Turkey’s property insurance market also appears set to grow rapidly, whether or not home mortgages become widespread. The problem of low profitability in the automotive segment will not be easily overcome. There is strong popular resistance to elevating premiums, which manifests itself through the very competitive market and through the political process in the form of price regulation. But insurers will need to increase premiums rapidly to keep pace with rising costs. While some multinationals can afford to sacrifice profits in return for market share and the higher profits that should come from that in the longer run, some companies will have to back away from the segment to build capital and invest in other areas.
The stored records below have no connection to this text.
import Summits.BirchSwinnertonDyer.BirchSwinnertonDyer.Theorems.AdditiveBranchIMCGordTwoRankZeroOffCaseOneThreeFieldRowClosedFifteen
import Literature.NumberTheory.EllipticCurves.HeegnerPointsOfConductorConjugationBirchProofs
import HarnessLib

/-!
# Line `three_field_road` (crux `GordTwoRankZeroOffCaseOne`, stmt-BirchSwinnertonDyer-19357) — THE SUB-ROW THEOREM FROM FOURTEEN PRINTED FACTS

Sequel of `AdditiveBranchIMCGordTwoRankZeroOffCaseOneThreeFieldRowClosedFifteen.lean` (p731112, LEAD g9). Of its fifteen named printed
hypotheses, ONE MORE IS NOW A THEOREM OF THE TREE modulo another hypothesis already on the list: Gross 1991 Prop. 5.3 under Birch's
condition, PINNED on the Hilbert class field (`GrossLMS1991.prop53_conj_pinned_birch`, conjunct (B3) of field 2 = the genus Kolyvagin system
over the `p`-ramified field `K″`) is DISCHARGED at every level by `GrossLMS1991.prop53_conj_pinned_birch_of_exists_isNewformOf`
(`Literature/…/HeegnerPointsOfConductorConjugationBirchProofs.lean`, LEAD g9: Birch-keyed Shimura transitivity at conductor `n` on the primitive
level-transport engine, Gross's Fricke/Manin–Drinfeld computation, and the PINNING lemma across conductors) GIVEN the modularity input
`exists_isNewformOf`, which the list already carries as `nonempty_modularParametrizationData` (`exists_isNewformOf_of_nonempty_modularParametrizationData`).
Hence:

* `missingLowerBoundAt_rankZero_of_threeFieldRow_fourteenFacts` — on the three-field sub-row of cell (G-ord, `e = 2`) in analytic rank `0`,
  `ord_p #Ш(E)_an ≤ ord_p #Ш(E)` GIVEN FOURTEEN printed theorems (Friedberg–Hoffstein F6, GZK over `ℚ`, a modular parametrisation, Gross–Zagier
  I.(7.3), Skinner–Urban 2014 Thm. 2 (a), Cai–Shu–Tian 2014 Thm. 1.1 ×2, Mazur 1978 Cor. 4.1, Hsieh 2014 Thm. B, Liu–Zhang–Zhang 2018, Hoffstein–Luo
  1997, Nekovář 2007 (4.9), Castella–Liu–Wan 2022 Thm. 8.2.1 and §6.1);
* `gordTwoRankZeroOffCaseOne_of_fourteenFacts_of_residual` — the crux `AdditiveBranchIMC.GordTwoRankZeroOffCaseOne` BY NAME from the same fourteen
  facts and the residual statement (the registered research stub `stub_residualR0`).

THEOREMS ONLY; conditional on the named hypotheses; BSD is proved for no curve by this file; the crux item stays OPEN.
-/

noncomputable section

set_option linter.dupNamespace false

namespace Summit.BirchSwinnertonDyer.BirchSwinnertonDyer.Theorems.ThreeFieldRowClosed

open scoped Classical

open NumberField IsDedekindDomain
open WeierstrassCurve Literature.NumberTheory.EllipticCurves
  Literature.NumberTheory.EllipticCurves.ModularForms
  Literature.NumberTheory.EllipticCurves.Rank1Residual
  Literature.NumberTheory.EllipticCurves.Rank1Residual.Typed

open Summit.BirchSwinnertonDyer.Rank1Residual
open Summit.BirchSwinnertonDyer.Rank1Residual.Additive
open Summit.BirchSwinnertonDyer.BirchSwinnertonDyer.Theorems
open Field Literature.NumberTheory.EllipticCurves.ModularForms
open ThreeFieldRoadSupply
open Summit.BirchSwinnertonDyer.BirchSwinnertonDyer.Theses.AdditiveBranchIMC

/-- **THE THREE-FIELD SUB-ROW FROM FOURTEEN PRINTED THEOREMS.** Of the fifteen named hypotheses of
`missingLowerBoundAt_rankZero_of_threeFieldRow_fifteenFacts`, Gross 1991 Prop. 5.3 (Birch-keyed, pinned:
`GrossLMS1991.prop53_conj_pinned_birch`) is a THEOREM OF THE TREE modulo the modular parametrisation already listed
(`GrossLMS1991.prop53_conj_pinned_birch_of_exists_isNewformOf` ∘ `exists_isNewformOf_of_nonempty_modularParametrizationData`). So: for every
`E/ℚ` (globally minimal `W`) of analytic rank `0` and every prime `p` of cell (G-ord, `e = 2`) on the three-field sub-row, `ord_p #Ш(E)_an ≤ ord_p #Ш(E)`
GIVEN FOURTEEN printed theorems as named hypotheses. [cite: GrossLMS1991, §5 Prop. 5.3] [cite: JetchevSkinnerWan2017, §7.4.1 (arXiv:1512.06894 p. 30)]
[cite: CastellaLiuWan2022, Thm. 8.2.1 (1)] -/
theorem missingLowerBoundAt_rankZero_of_threeFieldRow_fourteenFacts
    (hF6 : friedbergHoffstein_exists_twist_simpleZero_ramifiedAt_splitAt)
    (hGZK : rank_eq_analyticRank_of_analyticRank_le_one)
    (hmodP : nonempty_modularParametrizationData) (hGZ73 : GrossZagier1986_thm_I_7_3)
    (hSU : padicValRat_bsd_rank_zero) (hCST : CaiShuTian2014.thm11_trivialChar)
    (hCSTrc : CaiShuTian2014.thm11_ringClassChar) (hMaz : mazur_not_dvd_maninConstant_of_odd)
    (hB : Hsieh2014.thmB_exists_isHsiehLFunction_coeff_norm_eq_one_unrPeriod_ramifiedSteinberg)
    (hLZZ : LiuZhangZhang2018.thm151_thm153_modularCurve_heegnerVector_additive_ramifiedSteinberg)
    (hHL : HoffsteinLuo1997_exists_twist_L_one_ne_zero)
    (hNek : Nekovar2007.cmPoint_frobeniusCongruence)
    (h821 : CastellaLiuWan2022.thm821_XGr₂_charIdeal_mul_le_awayFromCyc_pStarTwist)
    (h61 : CastellaLiuWan2022.sec61_exists_isCastellaLiuWanLFunction₂_pStarTwist)
    (W : WeierstrassCurve ℚ) [W.IsElliptic] [W.IsGloballyMinimal] (p : ℕ) [Fact p.Prime]
    (hr : W.analyticRank = 0) (hcell : N10.CellGordTwo W p) (hrow : ThreeFieldRow W p) :
    MissingLowerBoundAt W p :=
  have hnf : exists_isNewformOf := exists_isNewformOf_of_nonempty_modularParametrizationData hmodP
  missingLowerBoundAt_rankZero_of_threeFieldRow_fifteenFacts hF6 hGZK hmodP hGZ73 hSU hCST hCSTrc hMaz hB hLZZ hHL hNek
    (fun N _ W' K _ _ ↦ GrossLMS1991.prop53_conj_pinned_birch_of_exists_isNewformOf hnf N W' K) h821 h61 W p hr hcell hrow

/-- **THE CRUX FROM FOURTEEN PRINTED THEOREMS AND THE RESIDUAL** — the registered skeleton's composition
`ThreeFieldRoad.GordTwoRankZeroOffCaseOne_of` with both registered stubs as hypotheses, the cite stub shrunk to fourteen conjuncts: by
cases on «the curve lies on the three-field sub-row» — on it `missingLowerBoundAt_rankZero_of_threeFieldRow_fourteenFacts`, off it the
residual statement (`p = 3`; `ρ̄` not onto; a second additive prime; no Wan prime; `p ∣ ∏ c_ℓ(E)` — research, by design). Concludes
`AdditiveBranchIMC.GordTwoRankZeroOffCaseOne` BY NAME; conditional on its hypotheses; closes nothing.
[cite: GrossLMS1991, §5 Prop. 5.3] [cite: CastellaLiuWan2022, Thm. 8.2.1 (1)] -/
theorem gordTwoRankZeroOffCaseOne_of_fourteenFacts_of_residual
    (hF6 : friedbergHoffstein_exists_twist_simpleZero_ramifiedAt_splitAt)
    (hGZK : rank_eq_analyticRank_of_analyticRank_le_one)
    (hmodP : nonempty_modularParametrizationData) (hGZ73 : GrossZagier1986_thm_I_7_3)
    (hSU : padicValRat_bsd_rank_zero) (hCST : CaiShuTian2014.thm11_trivialChar)
    (hCSTrc : CaiShuTian2014.thm11_ringClassChar) (hMaz : mazur_not_dvd_maninConstant_of_odd)
    (hB : Hsieh2014.thmB_exists_isHsiehLFunction_coeff_norm_eq_one_unrPeriod_ramifiedSteinberg)
    (hLZZ : LiuZhangZhang2018.thm151_thm153_modularCurve_heegnerVector_additive_ramifiedSteinberg)
    (hHL : HoffsteinLuo1997_exists_twist_L_one_ne_zero)
    (hNek : Nekovar2007.cmPoint_frobeniusCongruence)
    (h821 : CastellaLiuWan2022.thm821_XGr₂_charIdeal_mul_le_awayFromCyc_pStarTwist)
    (h61 : CastellaLiuWan2022.sec61_exists_isCastellaLiuWanLFunction₂_pStarTwist)
    (hres : ∀ (W : WeierstrassCurve ℚ) [W.IsElliptic] [W.IsGloballyMinimal] (p : ℕ) [Fact p.Prime],
      W.analyticRank = 0 → N10.CellGordTwo W p → ¬ HasCaseOneMember W p → ¬ ThreeFieldRow W p →
        MissingLowerBoundAt W p) :
    GordTwoRankZeroOffCaseOne := by
  intro W _ _ p _ hr hcell hc1
  by_cases hs : ThreeFieldRow W p
  · exact missingLowerBoundAt_rankZero_of_threeFieldRow_fourteenFacts hF6 hGZK hmodP hGZ73 hSU hCST hCSTrc hMaz hB hLZZ hHL
      hNek h821 h61 W p hr hcell hs
  · exact hres W p hr hcell hc1 hs

end Summit.BirchSwinnertonDyer.BirchSwinnertonDyer.Theorems.ThreeFieldRowClosed

end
“To match the needs of Turkish society, Turkish insurers need to deliver new products, develop new approaches. They need to do new things, not just more of what they have always done,” Marsh’s Serpil said. Turkish insurers are also facing the complex issues involved in the next planned round of European insurance regulatory reform known as Solvency II. Turkey implemented the current European regulatory framework, Solvency I, in the course of harmonising laws and regulations with the EU. Since then it has closely followed the Solvency II process to stay current. Solvency II is aimed at stricter regulatory standardisation across Europe, and particularly at toughening capital standards. Turkey got a head start on the latter by strengthening its own capital requirements in 2008 to roughly twice those of Solvency I. Kalkavan told OBG the Insurance Association of Turkey had a committee studying the demands of Solvency II and it had found no big shortfalls among Turkish insurers “Maybe one or two insurers will need additional capital, but if so the government will ask them to increase their capital, and they will,” Kalkavan said.